The following test (which you cannot execute via the public API) fails:
@Test
public void parserWithLimitedPatterns(){
List<String> rules = Arrays.asList(
"(?<year>\\d{4})\\W{1}(?<month>\\d{1,2})\\W{1}(?<day>\\d{1,2})[^\\d]?",
"\\W*(?:at )?(?<hour>\\d{1,2}):(?<minute>\\d{1,2})(?::(?<second>\\d{1,2}))?(?:[.,](?<ns>\\d{1,9}))?(?<zero>z)?",
" ?(?<zoneOffset>[-+]\\d{1,2}:?(?:\\d{2})?)"
);
DateParser dateParser = new DateParser(rules, new HashSet<>(rules), Collections.emptyMap(), true, false);
String input = "2022-08-09 19:04:31.600000+00:00";
Date date = dateParser.parseDate(input);
assertEquals(parser.parseDate(input), date);
}
Note how those 3 rules should be sufficient to parse the date.
- There is a rule for the year-month-day part
- There is a rule for the hours:minutes:seconds.ns part
- There is a rule for the zone offset part
However, during parsing the zoneoffset rule is never used. Instead, it uses the rule for the hours twice.

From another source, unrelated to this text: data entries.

import Summits.AnomalousDissipation.AnomalousDissipation.Theorems.BaireTransferDenseLoudDesignerForcesStubBirkhoffMeans
import Literature.Dynamics.Ergodic.KrylovBogolyubovSemiflow

/-!
# Stub KB `stub_loudInvariantMeasure` of the line `ergodic-budget-selection-closing`
# (crux `BaireTransfer.DenseLoudDesignerForces`, stmt-AnomalousDissipation-1143): Krylov–Bogolyubov WITH BUDGETS

Sorry-free discharge of the registered stub `stub_loudInvariantMeasure` of the lead's skeleton v6
(`Cruxes/DenseLoudDesignerForces/Lines/ergodic_budget_selection_closing.lean`, fourth lead c3-0, 2026-08-16) over the landed line
vocabulary `Theorems/BaireTransferDenseLoudDesignerForcesErgodicLine.lean` (namespace `…Theorems.DenseLoudDesignerForces.Ergodic`:
`Hsp`, `enstrophyObs`, `energyAvg`, `dissipAvg`, `IsNSPhase`, `IsInvariantMeasure`) and the tree's ensemble budgets
`Torus.ensembleEnergy`, `Torus.ensembleDissipation` (`Literature/Analysis/FluidPDE/StatisticalSolution.lean`).

**Statement.**  Let `(K, φ)` be an NS phase (compact forward-invariant `K ⊂ H` of smooth states, jointly continuous semiflow,
finite and `L²`-continuous enstrophy on `K`) and `x ∈ K` a LOUD TRAJECTORY: its time-mean energy `T⁻¹∫₀ᵀ‖φ_t x‖² ≤ E` for all
large `T` and its time-mean dissipation `T⁻¹∫₀ᵀ ν‖∇φ_t x‖² ≥ ε` for arbitrarily large `T`.  Then `K` carries an invariant Borel
probability measure `μ` (invariant under every `φ_t`, `t ≥ 0`) with `ensembleEnergy μ ≤ E` and `ensembleDissipation ν μ ≥ ε`.
This is the step "a loud bounded strong trajectory gives a loud invariant measure on a compact invariant set by Krylov–Bogolyubov /
time averages (FMRT Ch. IV)" of the planner's residual, made a theorem; with it the line's residual is stated in TRAJECTORY form
(Stub 1′ of skeleton v6) and the planner's measure-form residual (Stub 1) follows.

**Proof.**  (i) Loud times `T_k ≥ k + 1` at which both budget inequalities hold (`…_aux_times`, from `Frequently.and_eventually`).
(ii) The semiflow restricted to the compact subtype `↥K` and saturated at negative times, `ψ_s y = φ_{max(s,0)} y`, is jointly
continuous with `ψ_{s+t} = ψ_s ∘ ψ_t` (`s, t ≥ 0`); the continuous-time Krylov–Bogolyubov theorem of the literature
(`Literature.Dynamics.Ergodic.exists_invariantMeasure_tendsto_timeAverage_semiflow`: Riesz–Markov–Kakutani applied to the
generalized time averages `lim_𝒰 T_k⁻¹∫₀^{T_k} g(ψ_t x) dt` along an ultrafilter `𝒰 → ∞`, invariance by the vanishing boundary
terms) gives a `ψ`-invariant probability measure `m` on `↥K` whose integrals of continuous functions are these generalized limits.
(iii) Its push-forward `μ` to `H` is carried by `K` and invariant: `(φ_t)_* μ = μ` through the measurable modification
`K.piecewise (φ t) id` (`Measure.map_congr`, `Measure.map_map`).  (iv) Budgets: `ensembleEnergy μ = ∫‖·‖² dm = lim_𝒰 energyAvg φ x (T_k)
≤ E`; the enstrophy is `L²`-CONTINUOUS ON `K` (`IsNSPhase.enstrophy_continuousOn`), so `(ensembleEnstrophy μ).toReal = ∫ enstrophyObs dμ`
(`stub_birkhoffMeans_aux_integral_enstrophyObs`, landed) and `ensembleDissipation ν μ = lim_𝒰 dissipAvg ν φ x (T_k) ≥ ε`.  No sign
condition on `ν` and no PDE is used beyond the interface `IsNSPhase`.

References: N. Kryloff, N. Bogoliouboff, Ann. of Math. 38 (1937) 65–113; Foias–Manley–Rosa–Temam, *Navier–Stokes Equations and
Turbulence* (CUP 2001) Ch. IV §2.1 Def. 2.1, §3.1 Prop. 3.1 (time-average measures are stationary statistical solutions), Ch. V §1
(ensemble averages).
-/

set_option linter.dupNamespace false

noncomputable section

open scoped BigOperators Topology ENNReal InnerProductSpace
open Filter Set Function MeasureTheory

namespace Summit.AnomalousDissipation.AnomalousDissipation.Theorems.DenseLoudDesignerForces.Ergodic

open Literature.Analysis.FunctionSpaces Literature.Analysis.FunctionSpaces.Torus
open Literature.Analysis.FluidPDE Literature.Analysis.FluidPDE.Torus
open Summit.AnomalousDissipation.AnomalousDissipation.Theses.BaireTransfer
open Summit.AnomalousDissipation.AnomalousDissipation.Theorems.DenseLoudDesignerForces.Negative

/-! ## Krylov–Bogolyubov with budgets (Stub KB of skeleton v6) -/

section LoudInvariantMeasure

variable {ν : ℝ} {F : (UnitAddTorus (Fin 3)) → (EuclideanSpace ℝ (Fin 3))} {K : Set Hsp} {φ : ℝ → Hsp → Hsp}

/-- **Loud times.**  If `P` holds for all large real times and `Q` for arbitrarily large ones, there are times
`T_k ≥ k + 1` at which both hold. [folklore] -/
theorem stub_loudInvariantMeasure_aux_times {P Q : ℝ → Prop} (hP : ∀ᶠ T in atTop, P T) (hQ : ∃ᶠ T in atTop, Q T) :
    ∃ T : ℕ → ℝ, (∀ k : ℕ, (k : ℝ) + 1 ≤ T k) ∧ (∀ k, P (T k)) ∧ ∀ k, Q (T k) := by
  have h : ∃ᶠ T in atTop, Q T ∧ P T := hQ.and_eventually hP
  rw [frequently_atTop] at h
  choose T hT hPQ using fun k : ℕ => h ((k : ℝ) + 1)
  exact ⟨T, hT, fun k => (hPQ k).2, fun k => (hPQ k).1⟩

/-- **The semiflow on the compact carrier.**  The restriction of `φ` to the subtype `↥K`, saturated at negative times
(`s ↦ max s 0`), is jointly continuous on `ℝ × ↥K` and satisfies the semigroup law for `s, t ≥ 0`. [folklore] -/
theorem stub_loudInvariantMeasure_aux_semiflow (hK : IsNSPhase ν F K φ) :
    Continuous (fun q : ℝ × ↥K =>
      (⟨φ (max q.1 0) (q.2 : Hsp), hK.mapsTo _ (le_max_right _ _) q.2.2⟩ : ↥K)) ∧
    ∀ s t : ℝ, 0 ≤ s → 0 ≤ t → ∀ y : ↥K,
      (⟨φ (max (s + t) 0) (y : Hsp), hK.mapsTo _ (le_max_right _ _) y.2⟩ : ↥K) =
        ⟨φ (max s 0) ((⟨φ (max t 0) (y : Hsp), hK.mapsTo _ (le_max_right _ _) y.2⟩ : ↥K) : Hsp),
          hK.mapsTo _ (le_max_right _ _) (hK.mapsTo _ (le_max_right _ _) y.2)⟩ := by
  constructor
  · have h1 : Continuous fun q : ℝ × ↥K => ((max q.1 0, (q.2 : Hsp)) : ℝ × Hsp) := by fun_prop
    have h2 : ∀ q : ℝ × ↥K, ((max q.1 0, (q.2 : Hsp)) : ℝ × Hsp) ∈ Ici (0 : ℝ) ×ˢ K :=
      fun q => mk_mem_prod (mem_Ici.2 (le_max_right _ _)) q.2.2
    exact (hK.continuousOn.comp_continuous h1 h2).subtype_mk _
  · intro s t hs ht y
    apply Subtype.ext
    simp only [max_eq_left hs, max_eq_left ht, max_eq_left (add_nonneg hs ht)]
    exact hK.map_add s t hs ht _ y.2

/-- **Push-forward of an invariant measure on the carrier.**  If `m` is a probability measure on `↥K` invariant under the
restricted time-`t` maps for all `t ≥ 0`, its image in `H` is an invariant probability measure carried by `K`
(`IsInvariantMeasure`), the time-`t` map `φ t` being replaced by its Borel measurable modification `K.piecewise (φ t) id`.
[folklore] -/
theorem stub_loudInvariantMeasure_aux_pushforward (hK : IsNSPhase ν F K φ) {m : Measure ↥K} (hm : IsProbabilityMeasure m)
    (hinv : ∀ t : ℝ, 0 ≤ t → Measure.map (fun y : ↥K =>
      (⟨φ (max t 0) (y : Hsp), hK.mapsTo _ (le_max_right _ _) y.2⟩ : ↥K)) m = m) :
    IsInvariantMeasure K φ (Measure.map ((↑) : ↥K → Hsp) m) := by
  classical
  have hKm : MeasurableSet K := hK.isCompact.isClosed.measurableSet
  have hval : Measurable ((↑) : ↥K → Hsp) := measurable_subtype_coe
  haveI : IsProbabilityMeasure (Measure.map ((↑) : ↥K → Hsp) m) := Measure.isProbabilityMeasure_map hval.aemeasurable
  have hnull : Measure.map ((↑) : ↥K → Hsp) m Kᶜ = 0 := by
    rw [Measure.map_apply hval hKm.compl]
    have : ((↑) : ↥K → Hsp) ⁻¹' Kᶜ = ∅ := by
      ext y
      simp only [mem_preimage, mem_compl_iff, Subtype.coe_prop, not_true_eq_false, mem_empty_iff_false]
    rw [this, measure_empty]
  refine ⟨inferInstance, hnull, fun t ht => ?_⟩
  have hψ := stub_loudInvariantMeasure_aux_semiflow hK
  -- the restricted time-`t` map is continuous, hence measurable
  have hψt : Measurable fun y : ↥K => (⟨φ (max t 0) (y : Hsp), hK.mapsTo _ (le_max_right _ _) y.2⟩ : ↥K) := by
    have h0 : Continuous fun y : ↥K => ((t, y) : ℝ × ↥K) := by fun_prop
    exact (hψ.1.comp h0).measurable
  -- a measurable modification of `φ t` agreeing with it on `K`, hence a.e.
  have hct : ContinuousOn (φ t) K := by
    have h0 : Continuous fun y : Hsp => ((t, y) : ℝ × Hsp) := by fun_prop
    exact hK.continuousOn.comp h0.continuousOn fun y hy => ⟨ht, hy⟩
  have hf : Measurable (K.piecewise (φ t) id) := hct.measurable_piecewise continuousOn_id hKm
  have hae_mem : ∀ᵐ y ∂(Measure.map ((↑) : ↥K → Hsp) m), y ∈ K := by
    have h : Measure.map ((↑) : ↥K → Hsp) m {y | ¬ y ∈ K} = 0 := hnull
    exact ae_iff.2 h
  have hae : φ t =ᵐ[Measure.map ((↑) : ↥K → Hsp) m] K.piecewise (φ t) id :=
    hae_mem.mono fun y hy => (piecewise_eq_of_mem _ _ _ hy).symm
  have hcomp : (K.piecewise (φ t) id) ∘ ((↑) : ↥K → Hsp) =
      ((↑) : ↥K → Hsp) ∘ fun y : ↥K => (⟨φ (max t 0) (y : Hsp), hK.mapsTo _ (le_max_right _ _) y.2⟩ : ↥K) := by
    funext y
    simp only [comp_apply, piecewise_eq_of_mem _ _ _ y.2, max_eq_left ht]
  calc Measure.map (φ t) (Measure.map ((↑) : ↥K → Hsp) m)
      = Measure.map (K.piecewise (φ t) id) (Measure.map ((↑) : ↥K → Hsp) m) := Measure.map_congr hae
    _ = Measure.map ((K.piecewise (φ t) id) ∘ ((↑) : ↥K → Hsp)) m := Measure.map_map hf hval
    _ = Measure.map (((↑) : ↥K → Hsp) ∘ fun y : ↥K =>
          (⟨φ (max t 0) (y : Hsp), hK.mapsTo _ (le_max_right _ _) y.2⟩ : ↥K)) m := by rw [hcomp]
    _ = Measure.map ((↑) : ↥K → Hsp) (Measure.map (fun y : ↥K =>
          (⟨φ (max t 0) (y : Hsp), hK.mapsTo _ (le_max_right _ _) y.2⟩ : ↥K)) m) := (Measure.map_map hval hψt).symm
    _ = Measure.map ((↑) : ↥K → Hsp) m := by rw [hinv t ht]

/-- Integrals against the push-forward of `m` of observables continuous on `K` are integrals against `m` on the carrier.
[folklore] -/
theorem stub_loudInvariantMeasure_aux_integral_map (hK : IsNSPhase ν F K φ) (m : Measure ↥K)
    {g : Hsp → ℝ} (hg : ContinuousOn g K) :
    ∫ y, g y ∂(Measure.map ((↑) : ↥K → Hsp) m) = ∫ y, g (y : Hsp) ∂m := by
  have hKm : MeasurableSet K := hK.isCompact.isClosed.measurableSet
  have hval : Measurable ((↑) : ↥K → Hsp) := measurable_subtype_coe
  have hnull : Measure.map ((↑) : ↥K → Hsp) m {y | ¬ y ∈ K} = 0 := by
    rw [show {y : Hsp | ¬ y ∈ K} = Kᶜ from rfl, Measure.map_apply hval hKm.compl]
    have : ((↑) : ↥K → Hsp) ⁻¹' Kᶜ = ∅ := by
      ext y
      simp only [mem_preimage, mem_compl_iff, Subtype.coe_prop, not_true_eq_false, mem_empty_iff_false]
    rw [this, measure_empty]
  have hres : (Measure.map ((↑) : ↥K → Hsp) m).restrict K = Measure.map ((↑) : ↥K → Hsp) m :=
    Measure.restrict_eq_self_of_ae_mem (ae_iff.2 hnull)
  have hgm : AEStronglyMeasurable g (Measure.map ((↑) : ↥K → Hsp) m) := by
    rw [← hres]
    exact hg.aestronglyMeasurable hKm
  exact integral_map hval.aemeasurable hgm

/-- **Stub KB of the line `ergodic-budget-selection-closing`: KRYLOV–BOGOLYUBOV WITH BUDGETS for an NS phase.**  If a trajectory
of the NS phase `(K, φ)` starting at `x ∈ K` has time-mean energy `T⁻¹∫₀ᵀ‖φ_t x‖² ≤ E` for all large `T` and time-mean dissipation
`T⁻¹∫₀ᵀ ν‖∇φ_t x‖² ≥ ε` for arbitrarily large `T`, then `K` carries an invariant probability measure `μ` (invariant under every
`φ_t`, `t ≥ 0`) with `ensembleEnergy μ ≤ E` and `ensembleDissipation ν μ ≥ ε`: generalized time averages along loud times
(Riesz–Markov–Kakutani on the compact carrier, invariance by the vanishing boundary terms), budgets through the `L²`-continuity of
the energy and of the enstrophy on `K`.  No sign condition on `ν`.
[cite: FMRTTurbulence2001, Ch. IV §2.1 Def. 2.1, §3.1 Prop. 3.1 (time-average measures are stationary statistical solutions)] -/
theorem stub_loudInvariantMeasure {ν : ℝ} {F : (UnitAddTorus (Fin 3)) → (EuclideanSpace ℝ (Fin 3))} {K : Set Hsp}
    {φ : ℝ → Hsp → Hsp} (hK : IsNSPhase ν F K φ) {x : Hsp} (hx : x ∈ K) {E ε : ℝ}
    (hE : ∀ᶠ T in atTop, energyAvg φ x T ≤ E) (hε : ∃ᶠ T in atTop, ε ≤ dissipAvg ν φ x T) :
    ∃ μ : Measure Hsp, IsInvariantMeasure K φ μ ∧ ensembleEnergy μ ≤ E ∧ ε ≤ ensembleDissipation ν μ := by
  classical
  -- (i) loud times
  obtain ⟨T, hTk, hET, hεT⟩ := stub_loudInvariantMeasure_aux_times hE hε
  have hTpos : ∀ k, 0 < T k := fun k => by
    have h1 := hTk k
    have h2 : (0 : ℝ) ≤ k := Nat.cast_nonneg k
    linarith
  have hTlim : Tendsto T atTop atTop :=
    tendsto_atTop_mono hTk (tendsto_atTop_add_const_right _ 1 tendsto_natCast_atTop_atTop)
  -- (ii) Krylov–Bogolyubov on the compact carrier along an ultrafilter
  haveI : CompactSpace ↥K := isCompact_iff_compactSpace.1 hK.isCompact
  obtain ⟨hψc, hψadd⟩ := stub_loudInvariantMeasure_aux_semiflow hK
  set ψ : ℝ → ↥K → ↥K := fun s y => ⟨φ (max s 0) (y : Hsp), hK.mapsTo _ (le_max_right _ _) y.2⟩ with hψdef
  have hψcont : ContinuousOn (fun q : ℝ × ↥K => ψ q.1 q.2) (Ici 0 ×ˢ univ) := hψc.continuousOn
  set 𝒰 : Ultrafilter ℕ := Ultrafilter.of atTop with h𝒰def
  have h𝒰 : (𝒰 : Filter ℕ) ≤ atTop := Ultrafilter.of_le _
  obtain ⟨m, hm, hinv, hint⟩ :=
    Literature.Dynamics.Ergodic.exists_invariantMeasure_tendsto_timeAverage_semiflow hψcont hψadd ⟨x, hx⟩ hTpos hTlim h𝒰
  -- (iii) push forward to `H`
  have hμ : IsInvariantMeasure K φ (Measure.map ((↑) : ↥K → Hsp) m) :=
    stub_loudInvariantMeasure_aux_pushforward hK hm hinv
  refine ⟨Measure.map ((↑) : ↥K → Hsp) m, hμ, ?_, ?_⟩
  · -- (iv-a) energy budget: `ensembleEnergy μ = lim_𝒰 energyAvg φ x (T k) ≤ E`
    have hobs : ContinuousOn (fun y : Hsp => ‖y‖ ^ 2) K := (continuous_norm.pow 2).continuousOn
    have h1 : ensembleEnergy (Measure.map ((↑) : ↥K → Hsp) m) = ∫ y, ‖(y : Hsp)‖ ^ 2 ∂m :=
      stub_loudInvariantMeasure_aux_integral_map hK m hobs
    have h2 := hint (fun y : ↥K => ‖(y : Hsp)‖ ^ 2) (by fun_prop)
    have h3 : ∀ k, (T k)⁻¹ * ∫ t in (0 : ℝ)..T k, ‖(ψ t ⟨x, hx⟩ : Hsp)‖ ^ 2 = energyAvg φ x (T k) := by
      intro k
      unfold energyAvg
      congr 1
      refine intervalIntegral.integral_congr fun t ht => ?_
      rw [uIcc_of_le (hTpos k).le] at ht
      simp only [hψdef, max_eq_left ht.1]
    rw [h1]
    exact le_of_tendsto' h2 fun k => (h3 k).symm ▸ hET k
  · -- (iv-b) dissipation budget: `ensembleDissipation ν μ = lim_𝒰 dissipAvg ν φ x (T k) ≥ ε`
    have hobs : ContinuousOn (fun y : Hsp => ν * enstrophyObs y) K :=
      continuousOn_const.mul hK.enstrophy_continuousOn
    have h1 : ensembleDissipation ν (Measure.map ((↑) : ↥K → Hsp) m) = ∫ y, ν * enstrophyObs (y : Hsp) ∂m := by
      rw [← stub_loudInvariantMeasure_aux_integral_map hK m hobs, integral_const_mul, ensembleDissipation,
        stub_birkhoffMeans_aux_integral_enstrophyObs hK hμ]
    have hcont : Continuous fun y : ↥K => ν * enstrophyObs (y : Hsp) :=
      continuous_const.mul (hK.enstrophy_continuousOn.comp_continuous continuous_subtype_val fun y => y.2)
    have h2 := hint (fun y : ↥K => ν * enstrophyObs (y : Hsp)) hcont
    have h3 : ∀ k, (T k)⁻¹ * ∫ t in (0 : ℝ)..T k, ν * enstrophyObs (ψ t ⟨x, hx⟩ : Hsp) = dissipAvg ν φ x (T k) := by
      intro k
      unfold dissipAvg
      congr 1
      refine intervalIntegral.integral_congr fun t ht => ?_
      rw [uIcc_of_le (hTpos k).le] at ht
      simp only [hψdef, max_eq_left ht.1]
    rw [h1]
    exact ge_of_tendsto' h2 fun k => (h3 k).symm ▸ hεT k

end LoudInvariantMeasure

end Summit.AnomalousDissipation.AnomalousDissipation.Theorems.DenseLoudDesignerForces.Ergodic

end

The weird thing is that when I add a rule that should not be used (`" ?(?
@Test
public void parserWithLimitedPatterns(){
List<String> rules = Arrays.asList(
"(?<year>\\d{4})\\W{1}(?<month>\\d{1,2})\\W{1}(?<day>\\d{1,2})[^\\d]?",
" ?(?<year>\\\\d{4})$",
"\\W*(?:at )?(?<hour>\\d{1,2}):(?<minute>\\d{1,2})(?::(?<second>\\d{1,2}))?(?:[.,](?<ns>\\d{1,9}))?(?<zero>z)?",
" ?(?<zoneOffset>[-+]\\d{1,2}:?(?:\\d{2})?)"
);
DateParser dateParser = new DateParser(rules, new HashSet<>(rules), Collections.emptyMap(), true, false);
String input = "2022-08-09 19:04:31.600000+00:00";
Date date = dateParser.parseDate(input);
assertEquals(parser.parseDate(input), date);
}
The position where I add that additional rule is important. For example adding it at the end of the list instead of at index 1 makes the test fail again.
I bumped into this issue for PR https://github.com/sisyphsu/dateparser/pull/28 , where I try to reduce the number of rules that are used for parsing to improve the performance.